>>>
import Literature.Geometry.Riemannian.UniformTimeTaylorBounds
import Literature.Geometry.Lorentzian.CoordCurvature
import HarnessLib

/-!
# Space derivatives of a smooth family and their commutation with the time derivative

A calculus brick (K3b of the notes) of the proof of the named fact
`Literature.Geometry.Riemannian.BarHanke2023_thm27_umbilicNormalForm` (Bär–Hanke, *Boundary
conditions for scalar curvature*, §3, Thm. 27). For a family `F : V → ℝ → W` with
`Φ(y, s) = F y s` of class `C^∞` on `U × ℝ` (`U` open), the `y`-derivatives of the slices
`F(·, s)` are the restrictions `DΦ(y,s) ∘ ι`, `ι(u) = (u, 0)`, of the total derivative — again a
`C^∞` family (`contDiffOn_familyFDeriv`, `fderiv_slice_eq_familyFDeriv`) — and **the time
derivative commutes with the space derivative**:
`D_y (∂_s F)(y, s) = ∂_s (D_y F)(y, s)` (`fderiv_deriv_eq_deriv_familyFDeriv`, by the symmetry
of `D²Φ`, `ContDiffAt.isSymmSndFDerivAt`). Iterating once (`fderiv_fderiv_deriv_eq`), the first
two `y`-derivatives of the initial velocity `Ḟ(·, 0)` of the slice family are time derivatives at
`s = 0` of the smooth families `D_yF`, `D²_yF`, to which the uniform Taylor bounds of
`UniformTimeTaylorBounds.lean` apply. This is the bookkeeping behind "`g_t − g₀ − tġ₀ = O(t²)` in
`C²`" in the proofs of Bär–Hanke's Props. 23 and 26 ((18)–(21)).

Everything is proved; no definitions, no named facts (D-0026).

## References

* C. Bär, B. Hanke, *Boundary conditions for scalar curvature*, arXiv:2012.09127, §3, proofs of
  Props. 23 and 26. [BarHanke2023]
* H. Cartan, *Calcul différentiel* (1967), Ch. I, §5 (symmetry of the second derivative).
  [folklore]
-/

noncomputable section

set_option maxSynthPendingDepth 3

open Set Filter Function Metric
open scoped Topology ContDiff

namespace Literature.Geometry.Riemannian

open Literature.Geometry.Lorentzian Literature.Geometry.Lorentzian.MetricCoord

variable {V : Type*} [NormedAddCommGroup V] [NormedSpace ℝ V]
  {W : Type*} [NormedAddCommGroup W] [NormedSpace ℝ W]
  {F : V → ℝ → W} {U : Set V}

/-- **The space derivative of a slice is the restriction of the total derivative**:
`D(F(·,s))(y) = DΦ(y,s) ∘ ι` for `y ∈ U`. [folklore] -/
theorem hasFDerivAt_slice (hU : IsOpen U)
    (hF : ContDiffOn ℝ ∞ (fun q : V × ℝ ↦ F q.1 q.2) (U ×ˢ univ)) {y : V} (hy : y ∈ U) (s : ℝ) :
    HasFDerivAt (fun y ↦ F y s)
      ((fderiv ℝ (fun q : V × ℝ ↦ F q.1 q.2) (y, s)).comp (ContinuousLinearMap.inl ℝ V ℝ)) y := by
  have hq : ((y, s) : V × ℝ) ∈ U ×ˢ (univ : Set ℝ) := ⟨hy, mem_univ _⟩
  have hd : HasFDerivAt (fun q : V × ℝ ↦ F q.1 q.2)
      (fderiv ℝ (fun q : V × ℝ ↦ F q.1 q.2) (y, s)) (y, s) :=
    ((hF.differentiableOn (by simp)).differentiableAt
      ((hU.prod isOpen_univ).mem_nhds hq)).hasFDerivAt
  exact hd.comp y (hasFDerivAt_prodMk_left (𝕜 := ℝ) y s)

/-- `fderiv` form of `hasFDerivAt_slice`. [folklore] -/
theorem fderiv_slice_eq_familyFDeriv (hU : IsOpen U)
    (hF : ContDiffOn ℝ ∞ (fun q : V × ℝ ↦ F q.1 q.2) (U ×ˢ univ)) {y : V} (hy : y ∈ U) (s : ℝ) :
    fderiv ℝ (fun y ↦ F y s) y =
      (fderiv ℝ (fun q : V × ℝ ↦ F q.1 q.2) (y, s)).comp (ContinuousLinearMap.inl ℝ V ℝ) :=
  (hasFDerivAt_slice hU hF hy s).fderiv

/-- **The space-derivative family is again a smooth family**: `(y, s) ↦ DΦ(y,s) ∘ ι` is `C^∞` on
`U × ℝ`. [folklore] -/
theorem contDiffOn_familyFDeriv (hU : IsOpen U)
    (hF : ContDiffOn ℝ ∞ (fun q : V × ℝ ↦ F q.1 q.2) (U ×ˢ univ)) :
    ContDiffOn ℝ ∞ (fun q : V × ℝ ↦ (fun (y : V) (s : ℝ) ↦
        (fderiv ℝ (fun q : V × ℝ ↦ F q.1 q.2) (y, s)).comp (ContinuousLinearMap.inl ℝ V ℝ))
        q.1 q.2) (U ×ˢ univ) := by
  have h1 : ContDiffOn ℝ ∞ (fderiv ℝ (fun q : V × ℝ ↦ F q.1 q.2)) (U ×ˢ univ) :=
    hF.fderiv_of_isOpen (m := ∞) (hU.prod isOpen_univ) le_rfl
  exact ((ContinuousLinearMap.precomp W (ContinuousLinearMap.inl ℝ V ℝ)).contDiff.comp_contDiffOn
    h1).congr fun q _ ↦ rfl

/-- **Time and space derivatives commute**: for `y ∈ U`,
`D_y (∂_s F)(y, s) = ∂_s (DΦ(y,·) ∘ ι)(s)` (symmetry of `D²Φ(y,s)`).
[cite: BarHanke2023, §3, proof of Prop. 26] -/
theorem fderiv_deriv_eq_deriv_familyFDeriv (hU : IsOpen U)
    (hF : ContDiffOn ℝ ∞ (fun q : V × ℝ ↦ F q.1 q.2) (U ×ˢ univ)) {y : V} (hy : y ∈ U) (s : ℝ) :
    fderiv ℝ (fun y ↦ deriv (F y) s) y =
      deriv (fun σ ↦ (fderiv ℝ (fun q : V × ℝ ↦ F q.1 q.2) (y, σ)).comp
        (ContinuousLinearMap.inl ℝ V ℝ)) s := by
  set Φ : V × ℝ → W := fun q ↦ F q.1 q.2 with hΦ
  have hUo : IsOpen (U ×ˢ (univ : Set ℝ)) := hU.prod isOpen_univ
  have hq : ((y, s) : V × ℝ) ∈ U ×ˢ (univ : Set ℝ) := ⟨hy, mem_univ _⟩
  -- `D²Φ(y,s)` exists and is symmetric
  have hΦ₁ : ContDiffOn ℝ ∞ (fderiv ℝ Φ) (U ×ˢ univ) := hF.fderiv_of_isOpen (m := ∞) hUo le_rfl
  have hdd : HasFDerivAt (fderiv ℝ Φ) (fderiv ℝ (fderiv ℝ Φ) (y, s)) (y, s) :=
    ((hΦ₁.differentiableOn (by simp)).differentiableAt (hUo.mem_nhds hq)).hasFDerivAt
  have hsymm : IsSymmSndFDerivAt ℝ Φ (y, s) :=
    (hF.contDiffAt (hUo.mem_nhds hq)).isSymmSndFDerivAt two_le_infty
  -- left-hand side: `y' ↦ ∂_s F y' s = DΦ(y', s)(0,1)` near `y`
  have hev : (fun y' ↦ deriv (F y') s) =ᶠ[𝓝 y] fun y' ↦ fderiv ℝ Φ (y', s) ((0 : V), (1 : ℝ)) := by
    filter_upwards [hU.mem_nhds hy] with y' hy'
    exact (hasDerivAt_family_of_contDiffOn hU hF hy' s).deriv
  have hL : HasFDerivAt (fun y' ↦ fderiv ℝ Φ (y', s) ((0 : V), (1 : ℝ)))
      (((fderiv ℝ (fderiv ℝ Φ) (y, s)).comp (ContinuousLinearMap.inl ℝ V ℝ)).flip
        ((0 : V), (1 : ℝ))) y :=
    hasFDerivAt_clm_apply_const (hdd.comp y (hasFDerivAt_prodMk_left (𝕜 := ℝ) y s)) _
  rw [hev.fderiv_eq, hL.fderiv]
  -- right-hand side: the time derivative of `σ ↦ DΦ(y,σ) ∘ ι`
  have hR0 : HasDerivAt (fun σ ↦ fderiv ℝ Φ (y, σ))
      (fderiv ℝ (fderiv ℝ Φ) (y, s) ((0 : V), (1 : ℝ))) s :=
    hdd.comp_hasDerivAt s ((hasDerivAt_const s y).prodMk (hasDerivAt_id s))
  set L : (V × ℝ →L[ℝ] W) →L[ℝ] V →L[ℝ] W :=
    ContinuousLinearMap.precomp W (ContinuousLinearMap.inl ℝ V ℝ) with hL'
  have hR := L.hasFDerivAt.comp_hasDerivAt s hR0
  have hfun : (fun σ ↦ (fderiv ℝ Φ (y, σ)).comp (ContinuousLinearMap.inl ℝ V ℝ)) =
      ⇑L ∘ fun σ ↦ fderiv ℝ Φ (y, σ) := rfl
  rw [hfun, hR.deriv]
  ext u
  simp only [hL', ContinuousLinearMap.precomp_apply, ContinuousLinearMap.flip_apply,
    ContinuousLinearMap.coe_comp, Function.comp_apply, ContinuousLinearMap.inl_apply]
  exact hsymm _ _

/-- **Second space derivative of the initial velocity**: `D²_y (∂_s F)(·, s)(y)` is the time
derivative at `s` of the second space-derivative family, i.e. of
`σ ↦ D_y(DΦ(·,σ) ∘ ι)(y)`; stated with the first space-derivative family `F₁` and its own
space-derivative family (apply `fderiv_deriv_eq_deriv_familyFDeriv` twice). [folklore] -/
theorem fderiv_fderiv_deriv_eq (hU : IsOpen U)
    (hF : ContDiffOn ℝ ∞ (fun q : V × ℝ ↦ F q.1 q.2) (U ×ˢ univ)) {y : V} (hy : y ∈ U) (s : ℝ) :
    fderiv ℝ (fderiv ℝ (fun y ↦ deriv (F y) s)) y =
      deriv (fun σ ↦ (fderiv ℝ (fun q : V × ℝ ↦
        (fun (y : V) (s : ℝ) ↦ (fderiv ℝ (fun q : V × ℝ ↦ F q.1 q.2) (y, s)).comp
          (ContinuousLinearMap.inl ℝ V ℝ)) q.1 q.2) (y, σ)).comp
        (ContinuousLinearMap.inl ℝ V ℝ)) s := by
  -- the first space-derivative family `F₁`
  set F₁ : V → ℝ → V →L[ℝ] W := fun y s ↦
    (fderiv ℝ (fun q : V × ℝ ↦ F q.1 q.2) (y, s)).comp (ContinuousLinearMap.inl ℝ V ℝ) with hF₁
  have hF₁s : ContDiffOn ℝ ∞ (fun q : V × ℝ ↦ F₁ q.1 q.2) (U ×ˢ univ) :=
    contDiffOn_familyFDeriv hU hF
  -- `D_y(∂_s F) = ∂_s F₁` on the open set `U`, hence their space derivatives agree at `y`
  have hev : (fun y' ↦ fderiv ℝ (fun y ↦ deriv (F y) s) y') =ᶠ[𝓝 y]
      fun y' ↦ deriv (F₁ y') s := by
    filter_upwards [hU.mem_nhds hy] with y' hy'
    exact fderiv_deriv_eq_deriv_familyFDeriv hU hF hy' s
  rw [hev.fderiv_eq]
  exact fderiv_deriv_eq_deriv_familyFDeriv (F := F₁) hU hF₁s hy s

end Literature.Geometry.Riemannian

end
<<<
**What is needed:** Starting at the line with "HasFDerivAt (fun y ↦ F y s)" and ending at the line with "(hasFDerivAt_slice hU hF hy s).fderiv", print each line of the listing above exactly, with no other lines.

**Result of this task:**
    HasFDerivAt (fun y ↦ F y s)
      ((fderiv ℝ (fun q : V × ℝ ↦ F q.1 q.2) (y, s)).comp (ContinuousLinearMap.inl ℝ V ℝ)) y := by
  have hq : ((y, s) : V × ℝ) ∈ U ×ˢ (univ : Set ℝ) := ⟨hy, mem_univ _⟩
  have hd : HasFDerivAt (fun q : V × ℝ ↦ F q.1 q.2)
      (fderiv ℝ (fun q : V × ℝ ↦ F q.1 q.2) (y, s)) (y, s) :=
    ((hF.differentiableOn (by simp)).differentiableAt
      ((hU.prod isOpen_univ).mem_nhds hq)).hasFDerivAt
  exact hd.comp y (hasFDerivAt_prodMk_left (𝕜 := ℝ) y s)

/-- `fderiv` form of `hasFDerivAt_slice`. [folklore] -/
theorem fderiv_slice_eq_familyFDeriv (hU : IsOpen U)
    (hF : ContDiffOn ℝ ∞ (fun q : V × ℝ ↦ F q.1 q.2) (U ×ˢ univ)) {y : V} (hy : y ∈ U) (s : ℝ) :
    fderiv ℝ (fun y ↦ F y s) y =
      (fderiv ℝ (fun q : V × ℝ ↦ F q.1 q.2) (y, s)).comp (ContinuousLinearMap.inl ℝ V ℝ) :=
  (hasFDerivAt_slice hU hF hy s).fderiv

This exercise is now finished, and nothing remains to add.